Central African Republic: the Forgotten Conflict

As featured in Edition 38, available here.


BY ROSE BUXTON (3rd year - PAIS - Bath, UK)

In January, over one thousand trucks carrying food and medical supplies to a long-overlooked African country found themselves stuck outside the border, as militants attacked the country’s capital Bangui. Food prices skyrocketed, and its main water distributor was close to being unable to purify drinking water for Bangui’s one million inhabitants. This was just the most recent escalation in a conflict that has torn the Central African Republic (CAR) apart and forced almost a third of its population from their homes.


Violence as we know it first began in 2013, but it has much deeper roots. CAR secured independence from France in 1960, but suffered numerous autocratic rulers. Its first democratically elected leader was overthrown in 2003 in a coup led by François Bozizé, a high-ranking military official. In 2012, Bozizé was overthrown by the Seleka, a Muslim coalition of armed groups. Though the Seleka had foreign mercenaries in its ranks, many had significant local grievances. CAR contains many distinct communities; its south is more Christian, while the north has a mostly Muslim population and a history of political exclusion and economic hardship.

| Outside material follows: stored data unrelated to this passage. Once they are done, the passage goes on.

import Summits.CriticalPhenomena.Ising3DConformalLimit.Theorems.HyperoctahedralRPLimitRotationInvariantQuarterTurnDefs
import Literature.Probability.LatticeModels.IsingThermodynamics
import HarnessLib

/-!
# Vocabulary of the Markov/one-arm reshape of the open stub `stub_unitSigmaBound`
(line `quarter-turn-liouville`, crux `HyperoctahedralRP.LimitRotationInvariant`, item stmt-CriticalPhenomena-1980)

Route-posited vocabulary (D-0016) of the checked skeleton `Cruxes/LimitRotationInvariant/Lines/quarter_turn_liouville.lean`
from its v7 reshape (lead `prover-line-stmt-CriticalPhenomena-1980-c1-0`, 2026-08-16).  Everything here is definitional
bookkeeping over tree declarations (`isingExpect`, `isingCorr`, `box`, `criticalBeta`, `criticalCorr`); the mathematics is in
the stub files `Theorems/HyperoctahedralRPLimitRotationInvariant{BoxSandwich,MidMagnetisation,SymBoxNorm,LatticeSandwich,
UnitSigmaOfLS}.lean` that import this module.

THE RESHAPE.  The line closes the crux modulo the unit sigma bound `‖e^{-H} σ̂(y) e^{-H}‖ ≤ C₁` on the OS space of the
lattice mirror `x₀ = 0` of the limit (`UnitSigmaBound`).  On the LATTICE the same quantity at mesh `δ = 1/n` is
`⟨F · σ_y · G⟩_{β_c}` with `F` supported in `{x₀ ≤ −n}`, `G` in `{x₀ ≥ n}`, `y` on the plane `x₀ = 0`; the spatial Markov
property of the nearest-neighbour Gibbs weight across the plane sections `x₀ = ±n` writes it as `⟨φ · m · ψ⟩` with `φ, ψ` the
DLR conditional expectations of `F, G` and `m` the conditional magnetisation of `σ_y` in the slab given the two planes;
`|m| ≤ m⁺_{n−1}` (plus-box magnetisation) by FKG monotonicity in the boundary spins, Cauchy–Schwarz, and the reflection
positivity identity `⟨ψ²⟩ = ⟨G · θ_{P_n} G⟩` in a box symmetric about `P_n` give the LATTICE SANDWICH INEQUALITY
(`LatticeSandwich`) with constant `m⁺_{n−1}` and the exact (unpushed) OS norms; renormalising by `ρ(1/n)` and using
`ρ(1/n)² ⟨σ₀σ_{2ne₀}⟩ → S₂(2e₀)` reduces `UnitSigmaBound` to the ONE-ARM HYPERSCALING BOUND `OneArmBound`:
`(m⁺_n)² ≤ C ⟨σ₀ σ_{2n e₀}⟩_{β_c}`, whose converse is a theorem (contract the plane: GKS + cut vertex) and which is the
line's open core after the reshape (true by scaling theory in `d = 3`, false for `d > 4`).  Credit for the Markov route:
`prover-pitem-stmt-CriticalPhenomena-5434-c2-0` (item evidence `SigmaBoundViaOneArm.md`, 2026-08-16).

Contents: `planeRefl`, `symBox`, `belowPlane`, `abovePlane`, `betweenPlanes`, `critPlusExpect`, `critFixedExpect`,
`plusBoxMag`, and the statement `Prop`s `LatticeSandwich`, `OneArmBound`, `BoxSandwichStatement`, `MidMagnetisationStatement`,
`SymBoxNormStatement`, `UnitSigmaBound` — all PREDICATES (on the level `n`, the constant `C`, or the limit `S`); the registered stubs of
v7 are `stub_X : ∀ n, XStatement n`, `stub_oneArmBound : ∃ C, OneArmBound C` and two implications between them.

References: H.-O. Georgii, *Gibbs Measures and Phase Transitions* (2nd ed. 2011), §1.2–1.3 (specifications, DLR/Markov
property of nearest-neighbour potentials); S. Friedli, Y. Velenik, *Statistical Mechanics of Lattice Systems* (2017), §3.6–3.8
(GKS, FKG, boundary monotonicity, thermodynamic limit of the plus state); J. Fröhlich, R. Israel, E. H. Lieb, B. Simon,
Comm. Math. Phys. 62 (1978) §3 (reflection positivity through site planes); M. Aizenman, H. Duminil-Copin, V. Sidoravicius,
Comm. Math. Phys. 334 (2015) (the critical plus state, `m*(β_c) = 0`).
-/

noncomputable section

open scoped BigOperators
open Literature.Probability.LatticeModels
open Literature.MathematicalPhysics.QuantumFieldTheory

namespace Summit.CriticalPhenomena.Ising3DConformalLimit.Cruxes.LimitRotationInvariant.QuarterTurnLiouville


/-! ### Geometry and finite-volume expectations -/

/-- Reflection of `ℤ³` in the lattice plane `P_h = {x₀ = h}`: `x ↦ (2h − x₀, x₁, x₂)`. [folklore] -/
def planeRefl (h : ℤ) (x : Site 3) : Site 3 := Function.update x 0 (2 * h - x 0)

/-- The finite box `{x : |x₀ − h| ≤ R, |x₁| ≤ L, |x₂| ≤ L}`, symmetric under `planeRefl h`. [folklore] -/
def symBox (h : ℤ) (R L : ℕ) : Finset (Site 3) :=
  (box 3 (R + h.natAbs)).filter fun x => |x 0 - h| ≤ R ∧ |x 1| ≤ L ∧ |x 2| ≤ L

/-- The part of a finite region strictly below the plane `P_h`. [folklore] -/
def belowPlane (h : ℤ) (Λ : Finset (Site 3)) : Finset (Site 3) := Λ.filter fun x => x 0 < h

/-- The part of a finite region strictly above the plane `P_h`. [folklore] -/
def abovePlane (h : ℤ) (Λ : Finset (Site 3)) : Finset (Site 3) := Λ.filter fun x => h < x 0

/-- The part of a finite region strictly between the planes `P_h` and `P_h'`. [folklore] -/
def betweenPlanes (h h' : ℤ) (Λ : Finset (Site 3)) : Finset (Site 3) := Λ.filter fun x => h < x 0 ∧ x 0 < h'

/-- Critical finite-volume Ising expectation on `Λ ⊂ ℤ³` with PLUS boundary condition, `⟨F⟩⁺_{Λ;β_c,0}`. [folklore] -/
def critPlusExpect (Λ : Finset (Site 3)) (F : SpinConfig (Site 3) → ℝ) : ℝ :=
  isingExpect (zdGraph 3) Λ (criticalBeta 3) 0 .plus F

/-- Critical finite-volume Ising expectation on `Λ ⊂ ℤ³` with the boundary condition FIXED to the configuration `σ`
outside `Λ` (the DLR kernel of the critical specification): `⟨F⟩^σ_{Λ;β_c,0}`. [folklore] -/
def critFixedExpect (Λ : Finset (Site 3)) (σ : SpinConfig (Site 3)) (F : SpinConfig (Site 3) → ℝ) : ℝ :=
  isingExpect (zdGraph 3) Λ (criticalBeta 3) 0 (.fixed σ) F

/-- The plus-boundary magnetisation at the centre of the cube `Λ_n = [−n,n]³` at `β_c`: `m⁺_n := ⟨σ_0⟩⁺_{Λ_n;β_c,0}`
(= the wired FK–Ising one-arm probability to `∂Λ_{n+1}`, `thetaWiredBox_succ_eq_isingCorr_plus`). [folklore] -/
def plusBoxMag (n : ℕ) : ℝ := isingCorr (zdGraph 3) (box 3 n) (criticalBeta 3) 0 .plus {0}

/-- **(LS) · the lattice sandwich inequality at level `n`** (a predicate on `n : ℕ`): in the critical state on `ℤ³`, a spin `σ_y` on the plane
`x₀ = 0` sandwiched between a signed combination of spin monomials supported in `{x₀ ≤ −n}` and one supported in
`{x₀ ≥ n}` is bounded by `m⁺_{n−1}` times the two Osterwalder–Schrader norms taken with respect to the mirrors
`P_{−n}` and `P_n`. [folklore] -/
def LatticeSandwich (n : ℕ) : Prop :=
  1 ≤ n → ∀ (y : Site 3), y 0 = 0 →
    ∀ (m : ℕ) (k : Fin m → ℕ) (J : (a : Fin m) → Fin (k a) → Site 3) (c : Fin m → ℝ)
      (m' : ℕ) (k' : Fin m' → ℕ) (K : (b : Fin m') → Fin (k' b) → Site 3) (d : Fin m' → ℝ),
      (∀ a i, J a i 0 ≤ -(n : ℤ)) → (∀ b j, (n : ℤ) ≤ K b j 0) →
      (∑ a, ∑ b, c a * d b *
          criticalCorr 3 (k a + 1 + k' b) (Fin.append (Fin.append (J a) ![y]) (K b))) ^ 2
        ≤ plusBoxMag (n - 1) ^ 2 *
          (∑ a, ∑ a', c a * c a' *
            criticalCorr 3 (k a + k a') (Fin.append (J a) (fun i => planeRefl (-(n : ℤ)) (J a' i)))) *
          (∑ b, ∑ b', d b * d b' *
            criticalCorr 3 (k' b + k' b') (Fin.append (K b) (fun j => planeRefl n (K b' j))))

/-- **(OA) · the one-arm hyperscaling bound with constant `C`** (a predicate on `C : ℝ`; the stub asserts `∃ C, OneArmBound C`): the plus-box magnetisation at the centre of `Λ_n` at `β_c`
is at most a constant times the square root of the critical two-point function at distance `2n` along an axis.
TRUE by scaling theory in `d = 3` (both sides `≍ n^{-Δσ}` after the square root), its converse
`⟨σ₀σ_{2ne₀}⟩ ≤ m_wall(n)²` is a theorem (plane contraction, GKS), and it FAILS for `d > 4` (hyperscaling):
the open core of the line after the Markov reshape. [folklore] -/
def OneArmBound (C : ℝ) : Prop :=
  ∀ n : ℕ, 1 ≤ n → plusBoxMag n ^ 2 ≤ C * criticalCorr 3 2 ![0, Pi.single 0 (2 * (n : ℤ))]

/-- **Statement (c1) · finite-box Markov sandwich at level `n`.**  In the critical plus-boundary Ising measure on the slab box
`B = symBox 0 M L`, for bounded measurable `F` depending only on `{x₀ ≤ −n}` and `G` depending only on `{x₀ ≥ n}` and a
site `y` on the plane `x₀ = 0`: `|⟨F σ_y G⟩_B| ≤ m · ⟨φ²⟩_B^{1/2} · ⟨ψ²⟩_B^{1/2}`, where `φ(σ) = ⟨F⟩^σ_{B ∩ {x₀ < −n}}`,
`ψ(σ) = ⟨G⟩^σ_{B ∩ {x₀ > n}}` are the DLR conditional expectations given the configuration off the two outer regions, and `m`
is any pointwise bound of the conditional magnetisation `σ ↦ ⟨σ_y⟩^σ_{B ∩ {|x₀| < n}}` (spatial Markov property of the
nearest-neighbour Gibbs weight across the plane sections `x₀ = ±n`, then Cauchy–Schwarz). [folklore] -/
def BoxSandwichStatement (n : ℕ) : Prop :=
  ∀ (L M : ℕ), 1 ≤ n → n < M → ∀ (y : Site 3), y 0 = 0 → (∀ i, i ≠ 0 → |y i| ≤ L) →
    ∀ (F G : SpinConfig (Site 3) → ℝ), Measurable F → Measurable G →
      DependsOn F {x : Site 3 | x 0 ≤ -(n : ℤ)} → DependsOn G {x : Site 3 | (n : ℤ) ≤ x 0} →
      (∃ CF : ℝ, ∀ σ, |F σ| ≤ CF) → (∃ CG : ℝ, ∀ σ, |G σ| ≤ CG) →
    ∀ (mb : ℝ), (∀ σ : SpinConfig (Site 3),
        |critFixedExpect (betweenPlanes (-(n : ℤ)) n (symBox 0 M L)) σ (spinAt y)| ≤ mb) →
      |critPlusExpect (symBox 0 M L) (fun σ => F σ * spinAt y σ * G σ)| ≤
        mb * Real.sqrt (critPlusExpect (symBox 0 M L)
                (fun σ => critFixedExpect (belowPlane (-(n : ℤ)) (symBox 0 M L)) σ F ^ 2)) *
             Real.sqrt (critPlusExpect (symBox 0 M L)
                (fun σ => critFixedExpect (abovePlane n (symBox 0 M L)) σ G ^ 2))

/-- **Statement (c2) · conditional magnetisation bound at level `n`.**  For every boundary configuration `σ`, the magnetisation of the plane
spin `σ_y` in the slab piece `B ∩ {|x₀| < n}` is at most the plus-box magnetisation `m⁺_{n−1}` in absolute value (FKG
monotonicity in the boundary spins of either sign, spin flip, shrinking the domain under plus boundary condition,
translation). [folklore] -/
def MidMagnetisationStatement (n : ℕ) : Prop :=
  ∀ (L M : ℕ), 1 ≤ n → n < M → ∀ (y : Site 3), y 0 = 0 → (∀ i, i ≠ 0 → |y i| + n ≤ (L : ℤ)) →
    ∀ σ : SpinConfig (Site 3),
      |critFixedExpect (betweenPlanes (-(n : ℤ)) n (symBox 0 M L)) σ (spinAt y)| ≤ plusBoxMag (n - 1)

/-- **Statement (c3a) · symmetric-box norm identity at level `n`.**  With `ψ(σ) = ⟨G⟩^σ_{B ∩ {x₀ > n}}` as in (c1) and the box
`B₊ = symBox n (M − n) L` (same upper part as `B`, symmetric under the reflection `planeRefl n`):
`⟨ψ²⟩_B = ⟨G · (G ∘ planeRefl n)⟩_{B₊} + (⟨G ψ⟩_B − ⟨G ψ⟩_{B₊})` (conditioning on the complement of the upper region in `B`
and in `B₊`, and the reflection symmetry of `B₊`). [folklore] -/
def SymBoxNormStatement (n : ℕ) : Prop :=
  ∀ (L M : ℕ), 1 ≤ n → 3 * n < M →
    ∀ (G : SpinConfig (Site 3) → ℝ), Measurable G → DependsOn G {x : Site 3 | (n : ℤ) ≤ x 0} →
      DependsOn G (↑(abovePlane (n : ℤ) (symBox 0 M L) ∪ (symBox 0 M L).filter fun x => x 0 = n) : Set (Site 3)) →
      (∃ CG : ℝ, ∀ σ, |G σ| ≤ CG) →
      critPlusExpect (symBox 0 M L) (fun σ => critFixedExpect (abovePlane n (symBox 0 M L)) σ G ^ 2) =
        critPlusExpect (symBox n (M - n) L) (fun σ => G σ * G (σ ∘ planeRefl n)) +
        (critPlusExpect (symBox 0 M L) (fun σ => G σ * critFixedExpect (abovePlane n (symBox 0 M L)) σ G) -
          critPlusExpect (symBox n (M - n) L) (fun σ => G σ * critFixedExpect (abovePlane n (symBox 0 M L)) σ G))

/-- **The unit sigma bound** (conclusion of the registered stub `stub_unitSigmaBound` of the line, as a `Prop` in `(ρ, Δ, S)`):
`‖e^{-H} σ̂(y) e^{-H}‖ ≤ C₁` on the Osterwalder–Schrader space of the mirror `x₀ = 0`, correlation-function form. [folklore] -/
def UnitSigmaBound (S : CorrFamily 3) : Prop :=
  ∃ C₁ : ℝ, ∀ y : EuclideanSpace ℝ (Fin 3), y 0 = 0 →
    ∀ (m : ℕ) (k : Fin m → ℕ) (A : (a : Fin m) → Fin (k a) → EuclideanSpace ℝ (Fin 3)) (c : Fin m → ℝ)
      (m' : ℕ) (k' : Fin m' → ℕ) (B : (b : Fin m') → Fin (k' b) → EuclideanSpace ℝ (Fin 3))
      (d : Fin m' → ℝ),
      (∀ a i, 0 < A a i 0) → (∀ b j, 0 < B b j 0) →
      (∑ a, ∑ b, c a * d b * S (k a + 1 + k' b)
          (Fin.append (Fin.append (fun i => axisReflection 0 (A a i + EuclideanSpace.single 0 1)) ![y])
            (fun j => B b j + EuclideanSpace.single 0 1))) ^ 2
        ≤ C₁ ^ 2 *
          (∑ a, ∑ a', c a * c a' * S (k a + k a')
            (Fin.append (fun i => axisReflection 0 (A a i)) (A a'))) *
          (∑ b, ∑ b', d b * d b' * S (k' b + k' b')
            (Fin.append (fun j => axisReflection 0 (B b j)) (B b')))

/-- `planeRefl h` is an involution. [folklore] -/
theorem planeRefl_planeRefl (h : ℤ) (x : Site 3) : planeRefl h (planeRefl h x) = x := by
  ext i
  by_cases hi : i = 0
  · subst hi; simp [planeRefl]
  · simp [planeRefl, hi]

/-- `planeRefl h` is an involution (the registered API sub-goal of skeleton v7, in its registered form). [folklore] -/
theorem stub_planeRefl_planeRefl : ∀ (h : ℤ) (x : Site 3), planeRefl h (planeRefl h x) = x :=
  planeRefl_planeRefl

/-- `planeRefl h` fixes the plane `x₀ = h` pointwise. [folklore] -/
theorem planeRefl_of_eq {h : ℤ} {x : Site 3} (hx : x 0 = h) : planeRefl h x = x := by
  ext i
  by_cases hi : i = 0
  · subst hi; simp [planeRefl, hx]; ring
  · simp [planeRefl, hi]

/-- The zeroth coordinate of `planeRefl h x` is `2h − x₀`. [folklore] -/
@[simp] theorem planeRefl_apply_zero (h : ℤ) (x : Site 3) : planeRefl h x 0 = 2 * h - x 0 := by
  simp [planeRefl]

/-- The other coordinates are unchanged by `planeRefl h`. [folklore] -/
theorem planeRefl_apply_of_ne_zero (h : ℤ) (x : Site 3) {i : Fin 3} (hi : i ≠ 0) : planeRefl h x i = x i := by
  simp [planeRefl, hi]

/-- Membership in `symBox h R L`. [folklore] -/
theorem mem_symBox {h : ℤ} {R L : ℕ} {x : Site 3} :
    x ∈ symBox h R L ↔ x ∈ box 3 (R + h.natAbs) ∧ |x 0 - h| ≤ R ∧ |x 1| ≤ L ∧ |x 2| ≤ L := by
  simp [symBox]

end Summit.CriticalPhenomena.Ising3DConformalLimit.Cruxes.LimitRotationInvariant.QuarterTurnLiouville

end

Under President Bozizé, two key sources of northern income had been imperilled through the centralising of the diamond industry and clamping down on smugglers. As such, many joined the Seleka out of frustration at poor economic conditions and perceived marginalisation. The group demanded the implementation of past government recommendations made to improve the country’s elections, the release of political prisoners, and financial compensation for rebels. The Seleka’s coup marked the first time in CAR’s history that the country’s Muslim population had held power.


In 2014, the UN warned that there was a high risk of genocide in the country, as the Seleka installed a president and began violent looting, raping, and murdering in southern CAR, and their leadership seemed to lose control. In response to the Seleka takeover, coalitions of Christian fighters, known as the anti-Balaka, emerged and began their revenge attacks against Muslims. Hundreds of thousands fled their homes.


Today, the conflict continues to rage. The Seleka coalition disbanded and split into new factions that continued to rampage throughout the country and fight over the control of vital resources. Part of their membership joined the Coalition of Patriots for Change (CPC), an alliance of formerly at odds rebel groups that has confounded analysts. The 2020 election saw renewed violence, with the CPC leading the blockade of Bangui and attacks on surrounding towns. To add to the confusion, Bozizé is considered to have been a founding member of the CPC in an attempt to retake power.


The number of different militias makes it difficult for peace accords to stick. CAR has had numerous peace agreements, and the current one is extremely fragile. Divided parties complicate negotiations, and many groups have little interest in coming to the table. In some cases, their control of mines or strategic trading and herding routes is a disincentive to peace, as it would mean lost income. Similarly, signatories of peace accords have continued to carry out atrocities, meaning many Central Africans view them as a shield for militia violence.


Elections have a long history of spurring attacks if voting seems exclusionary. Much of CAR is without roads, and what network it does have is poorly maintained. Without roads, people cannot get to polling stations to cast their vote. Additionally, threats of violence kept many others away, despite the presence of peacekeepers.


The international reaction has been muted, and has largely focused on military support. The UN maintains a peacekeeping mission (MINUSCA) along with Rwandan stabilisation forces. There is no doubt that the presence of these troops is necessary, as the fragility of government control in CAR means that military pressure is vital for negotiations and to prevent a civil war. However, this is not a permanent solution. Further militarisation does not cool intercommunal tensions. Russia provides military advisors to CAR’S government, but mercenaries linked to the country have been widely accused of complicity in atrocities. Current elected President Faustin-Archange Touadéra’s support is largely from MINUSCA, fuelling disillusionment in rural impoverished communities.


Above all, CAR needs reconciliation. Though this might be considered a simplistic buzzword, there is no hope of a permanent peace without genuine breaks from past exclusionary politics and inclusion of both Muslims and Christians in government. Civilians desperately need their concerns heard by authorities to address the disenfranchisement at the root of this violence. Regional partners must step forward to mediate dialogues. This conflict needs investment and economic development to solidify a peace. International observers can no longer justify looking away from this forgotten conflict.